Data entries
================
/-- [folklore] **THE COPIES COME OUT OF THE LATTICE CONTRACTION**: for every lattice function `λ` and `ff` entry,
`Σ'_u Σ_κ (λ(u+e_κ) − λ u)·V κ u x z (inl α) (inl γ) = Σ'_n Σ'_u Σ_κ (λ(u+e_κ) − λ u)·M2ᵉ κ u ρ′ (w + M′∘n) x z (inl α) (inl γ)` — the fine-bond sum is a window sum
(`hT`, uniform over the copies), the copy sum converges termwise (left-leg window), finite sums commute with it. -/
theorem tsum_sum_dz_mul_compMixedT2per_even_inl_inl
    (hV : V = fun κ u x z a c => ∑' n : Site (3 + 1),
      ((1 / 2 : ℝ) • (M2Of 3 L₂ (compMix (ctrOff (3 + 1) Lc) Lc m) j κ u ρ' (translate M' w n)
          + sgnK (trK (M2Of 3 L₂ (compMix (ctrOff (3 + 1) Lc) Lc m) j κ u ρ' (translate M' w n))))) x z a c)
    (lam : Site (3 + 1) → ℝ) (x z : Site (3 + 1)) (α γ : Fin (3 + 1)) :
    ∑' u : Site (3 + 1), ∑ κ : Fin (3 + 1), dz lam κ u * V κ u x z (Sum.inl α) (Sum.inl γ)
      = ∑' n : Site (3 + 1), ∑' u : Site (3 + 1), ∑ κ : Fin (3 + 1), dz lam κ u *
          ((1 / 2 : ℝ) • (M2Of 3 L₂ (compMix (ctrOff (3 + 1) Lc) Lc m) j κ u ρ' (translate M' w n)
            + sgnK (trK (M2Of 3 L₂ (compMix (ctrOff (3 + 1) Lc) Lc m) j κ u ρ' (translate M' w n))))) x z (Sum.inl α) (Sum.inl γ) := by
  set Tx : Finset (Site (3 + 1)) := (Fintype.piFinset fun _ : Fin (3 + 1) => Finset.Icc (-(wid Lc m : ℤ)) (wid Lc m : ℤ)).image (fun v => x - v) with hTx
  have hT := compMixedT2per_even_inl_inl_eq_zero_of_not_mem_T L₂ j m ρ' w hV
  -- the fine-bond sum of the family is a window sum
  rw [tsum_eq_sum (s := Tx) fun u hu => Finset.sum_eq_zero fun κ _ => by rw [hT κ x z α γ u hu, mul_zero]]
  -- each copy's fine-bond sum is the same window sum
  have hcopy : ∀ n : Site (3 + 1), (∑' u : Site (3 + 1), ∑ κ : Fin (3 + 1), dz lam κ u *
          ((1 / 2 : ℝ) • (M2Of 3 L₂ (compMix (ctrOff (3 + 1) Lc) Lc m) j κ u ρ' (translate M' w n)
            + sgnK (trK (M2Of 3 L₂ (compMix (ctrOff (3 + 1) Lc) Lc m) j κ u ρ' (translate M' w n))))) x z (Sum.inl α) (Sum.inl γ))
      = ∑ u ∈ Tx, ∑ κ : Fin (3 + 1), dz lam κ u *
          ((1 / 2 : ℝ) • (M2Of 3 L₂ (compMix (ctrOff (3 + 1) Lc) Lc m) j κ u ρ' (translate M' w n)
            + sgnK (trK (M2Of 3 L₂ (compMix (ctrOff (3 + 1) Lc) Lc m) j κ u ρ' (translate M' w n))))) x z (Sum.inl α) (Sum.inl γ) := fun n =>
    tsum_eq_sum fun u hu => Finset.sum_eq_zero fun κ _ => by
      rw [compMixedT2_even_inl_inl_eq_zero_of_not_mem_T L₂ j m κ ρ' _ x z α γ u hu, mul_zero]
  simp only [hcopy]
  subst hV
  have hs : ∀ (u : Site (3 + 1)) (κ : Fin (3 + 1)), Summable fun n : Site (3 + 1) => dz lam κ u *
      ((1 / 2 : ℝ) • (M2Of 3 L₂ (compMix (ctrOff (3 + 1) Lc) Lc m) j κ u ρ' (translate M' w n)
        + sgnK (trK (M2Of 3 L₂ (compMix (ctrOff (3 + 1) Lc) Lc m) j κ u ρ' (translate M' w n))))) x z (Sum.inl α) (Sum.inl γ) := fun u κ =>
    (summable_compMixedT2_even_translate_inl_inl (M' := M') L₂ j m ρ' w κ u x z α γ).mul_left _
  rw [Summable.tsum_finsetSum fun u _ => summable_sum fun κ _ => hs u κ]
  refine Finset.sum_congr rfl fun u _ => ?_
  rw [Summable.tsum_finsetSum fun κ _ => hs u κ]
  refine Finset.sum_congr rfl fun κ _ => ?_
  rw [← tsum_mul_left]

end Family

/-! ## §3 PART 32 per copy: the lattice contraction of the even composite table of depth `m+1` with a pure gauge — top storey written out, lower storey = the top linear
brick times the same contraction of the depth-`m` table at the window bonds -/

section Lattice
================
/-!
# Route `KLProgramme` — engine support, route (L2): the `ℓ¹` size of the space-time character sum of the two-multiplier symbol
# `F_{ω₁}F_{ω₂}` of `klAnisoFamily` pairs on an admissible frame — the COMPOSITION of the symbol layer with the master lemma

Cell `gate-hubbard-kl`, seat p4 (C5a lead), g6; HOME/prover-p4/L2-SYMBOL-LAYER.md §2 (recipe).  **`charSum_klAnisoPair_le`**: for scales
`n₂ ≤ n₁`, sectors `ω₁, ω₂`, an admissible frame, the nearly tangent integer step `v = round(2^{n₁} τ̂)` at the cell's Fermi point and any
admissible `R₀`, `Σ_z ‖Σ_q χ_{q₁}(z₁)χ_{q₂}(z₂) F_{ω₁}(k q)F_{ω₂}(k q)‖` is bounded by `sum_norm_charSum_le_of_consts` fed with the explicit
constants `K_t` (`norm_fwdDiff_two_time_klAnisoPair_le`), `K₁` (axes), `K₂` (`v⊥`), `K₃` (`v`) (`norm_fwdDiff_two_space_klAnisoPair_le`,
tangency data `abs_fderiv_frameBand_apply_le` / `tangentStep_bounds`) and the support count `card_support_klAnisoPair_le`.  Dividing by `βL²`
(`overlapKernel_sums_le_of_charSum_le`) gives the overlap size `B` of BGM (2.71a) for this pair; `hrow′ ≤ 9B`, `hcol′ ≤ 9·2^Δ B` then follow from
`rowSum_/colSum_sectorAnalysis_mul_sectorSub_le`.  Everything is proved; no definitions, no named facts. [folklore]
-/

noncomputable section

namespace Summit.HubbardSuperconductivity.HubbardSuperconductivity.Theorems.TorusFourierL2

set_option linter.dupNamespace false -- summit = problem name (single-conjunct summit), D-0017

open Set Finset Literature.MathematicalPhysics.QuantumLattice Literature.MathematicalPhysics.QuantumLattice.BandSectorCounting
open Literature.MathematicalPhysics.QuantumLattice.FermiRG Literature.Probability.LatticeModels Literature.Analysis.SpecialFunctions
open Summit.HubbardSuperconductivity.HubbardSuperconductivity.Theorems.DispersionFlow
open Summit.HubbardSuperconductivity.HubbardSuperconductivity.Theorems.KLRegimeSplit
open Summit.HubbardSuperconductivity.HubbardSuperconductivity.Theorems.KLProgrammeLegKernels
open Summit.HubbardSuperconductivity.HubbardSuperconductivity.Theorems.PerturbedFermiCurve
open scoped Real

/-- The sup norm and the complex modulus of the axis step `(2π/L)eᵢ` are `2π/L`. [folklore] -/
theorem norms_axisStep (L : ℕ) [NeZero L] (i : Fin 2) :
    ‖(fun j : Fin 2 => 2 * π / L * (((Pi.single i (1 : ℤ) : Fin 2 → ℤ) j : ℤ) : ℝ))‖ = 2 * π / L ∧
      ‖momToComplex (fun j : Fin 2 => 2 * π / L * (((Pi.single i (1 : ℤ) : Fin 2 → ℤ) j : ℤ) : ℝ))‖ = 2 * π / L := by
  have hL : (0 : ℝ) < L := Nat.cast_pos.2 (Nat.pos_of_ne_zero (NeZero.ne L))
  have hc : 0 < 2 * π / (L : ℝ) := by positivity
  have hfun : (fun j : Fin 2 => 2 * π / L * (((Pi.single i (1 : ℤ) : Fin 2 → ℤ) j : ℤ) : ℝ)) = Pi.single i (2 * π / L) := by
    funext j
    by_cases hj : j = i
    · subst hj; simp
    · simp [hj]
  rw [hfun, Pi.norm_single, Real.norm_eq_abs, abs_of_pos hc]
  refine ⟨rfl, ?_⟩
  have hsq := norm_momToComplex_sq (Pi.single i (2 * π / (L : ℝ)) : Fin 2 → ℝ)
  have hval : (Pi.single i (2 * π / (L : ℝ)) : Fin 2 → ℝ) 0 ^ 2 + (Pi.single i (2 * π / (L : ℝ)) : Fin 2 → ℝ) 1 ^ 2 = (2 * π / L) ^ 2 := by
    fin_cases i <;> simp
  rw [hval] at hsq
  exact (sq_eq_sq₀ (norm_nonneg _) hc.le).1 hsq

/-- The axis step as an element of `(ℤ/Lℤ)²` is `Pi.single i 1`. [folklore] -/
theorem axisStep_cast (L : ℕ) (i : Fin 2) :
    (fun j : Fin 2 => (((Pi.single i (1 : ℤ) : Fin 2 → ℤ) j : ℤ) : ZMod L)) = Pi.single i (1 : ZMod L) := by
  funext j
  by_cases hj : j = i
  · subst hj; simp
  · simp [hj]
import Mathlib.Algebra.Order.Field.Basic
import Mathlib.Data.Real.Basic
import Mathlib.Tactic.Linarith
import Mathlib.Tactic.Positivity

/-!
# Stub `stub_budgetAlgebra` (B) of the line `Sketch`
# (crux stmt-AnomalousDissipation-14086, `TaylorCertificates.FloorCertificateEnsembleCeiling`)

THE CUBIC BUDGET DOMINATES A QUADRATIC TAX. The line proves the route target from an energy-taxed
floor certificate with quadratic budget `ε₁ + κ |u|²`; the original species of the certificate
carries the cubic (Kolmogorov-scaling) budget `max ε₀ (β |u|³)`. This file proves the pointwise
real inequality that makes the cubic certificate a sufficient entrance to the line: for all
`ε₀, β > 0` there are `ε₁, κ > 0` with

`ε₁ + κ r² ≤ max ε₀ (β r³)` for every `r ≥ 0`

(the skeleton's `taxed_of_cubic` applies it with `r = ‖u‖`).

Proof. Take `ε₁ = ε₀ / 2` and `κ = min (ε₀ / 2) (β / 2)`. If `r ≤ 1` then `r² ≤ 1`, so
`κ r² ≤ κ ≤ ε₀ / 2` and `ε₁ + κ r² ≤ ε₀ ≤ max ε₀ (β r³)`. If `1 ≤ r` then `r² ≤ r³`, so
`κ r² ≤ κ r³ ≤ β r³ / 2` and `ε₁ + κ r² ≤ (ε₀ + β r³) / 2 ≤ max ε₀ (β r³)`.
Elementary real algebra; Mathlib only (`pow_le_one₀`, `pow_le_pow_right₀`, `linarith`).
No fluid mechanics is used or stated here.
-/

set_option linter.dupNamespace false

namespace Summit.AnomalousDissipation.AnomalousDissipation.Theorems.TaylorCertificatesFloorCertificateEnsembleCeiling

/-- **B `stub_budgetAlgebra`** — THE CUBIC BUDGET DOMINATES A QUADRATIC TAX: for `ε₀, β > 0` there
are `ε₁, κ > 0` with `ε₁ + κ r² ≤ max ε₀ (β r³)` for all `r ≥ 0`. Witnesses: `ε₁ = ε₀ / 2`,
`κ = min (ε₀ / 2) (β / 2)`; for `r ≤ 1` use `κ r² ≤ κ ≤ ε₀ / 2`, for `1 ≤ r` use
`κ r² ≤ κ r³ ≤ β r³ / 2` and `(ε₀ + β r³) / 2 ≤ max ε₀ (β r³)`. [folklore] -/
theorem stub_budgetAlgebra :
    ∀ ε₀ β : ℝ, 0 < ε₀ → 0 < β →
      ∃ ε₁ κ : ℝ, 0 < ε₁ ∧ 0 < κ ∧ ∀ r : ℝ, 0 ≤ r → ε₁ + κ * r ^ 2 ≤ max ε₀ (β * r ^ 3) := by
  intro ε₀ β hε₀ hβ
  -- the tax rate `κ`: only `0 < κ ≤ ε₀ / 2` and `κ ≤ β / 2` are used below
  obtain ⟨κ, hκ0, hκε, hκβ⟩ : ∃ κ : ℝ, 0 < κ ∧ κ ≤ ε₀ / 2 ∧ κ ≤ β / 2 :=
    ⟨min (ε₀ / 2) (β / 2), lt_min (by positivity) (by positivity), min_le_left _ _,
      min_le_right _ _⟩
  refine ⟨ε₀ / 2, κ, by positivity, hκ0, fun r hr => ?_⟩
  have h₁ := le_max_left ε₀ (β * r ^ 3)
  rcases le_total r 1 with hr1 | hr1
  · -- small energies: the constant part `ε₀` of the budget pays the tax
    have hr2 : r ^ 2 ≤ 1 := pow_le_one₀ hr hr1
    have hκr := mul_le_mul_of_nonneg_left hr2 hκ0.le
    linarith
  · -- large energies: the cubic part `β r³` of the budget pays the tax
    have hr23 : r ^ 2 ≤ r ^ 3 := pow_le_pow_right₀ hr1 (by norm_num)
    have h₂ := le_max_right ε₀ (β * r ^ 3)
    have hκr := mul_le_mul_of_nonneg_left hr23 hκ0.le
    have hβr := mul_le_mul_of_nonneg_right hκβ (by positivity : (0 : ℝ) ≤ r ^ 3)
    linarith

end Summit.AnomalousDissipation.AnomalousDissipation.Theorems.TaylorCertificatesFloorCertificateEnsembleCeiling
================
• [Your instructions]:
From the records above, retype only the lines starting at the line that contains "have hsq := norm_momToComplex_sq" and ending at the line that contains "rw [hval] at hsq", both included.

• [Output of the exercise]:
  have hsq := norm_momToComplex_sq (Pi.single i (2 * π / (L : ℝ)) : Fin 2 → ℝ)
  have hval : (Pi.single i (2 * π / (L : ℝ)) : Fin 2 → ℝ) 0 ^ 2 + (Pi.single i (2 * π / (L : ℝ)) : Fin 2 → ℝ) 1 ^ 2 = (2 * π / L) ^ 2 := by
    fin_cases i <;> simp
  rw [hval] at hsq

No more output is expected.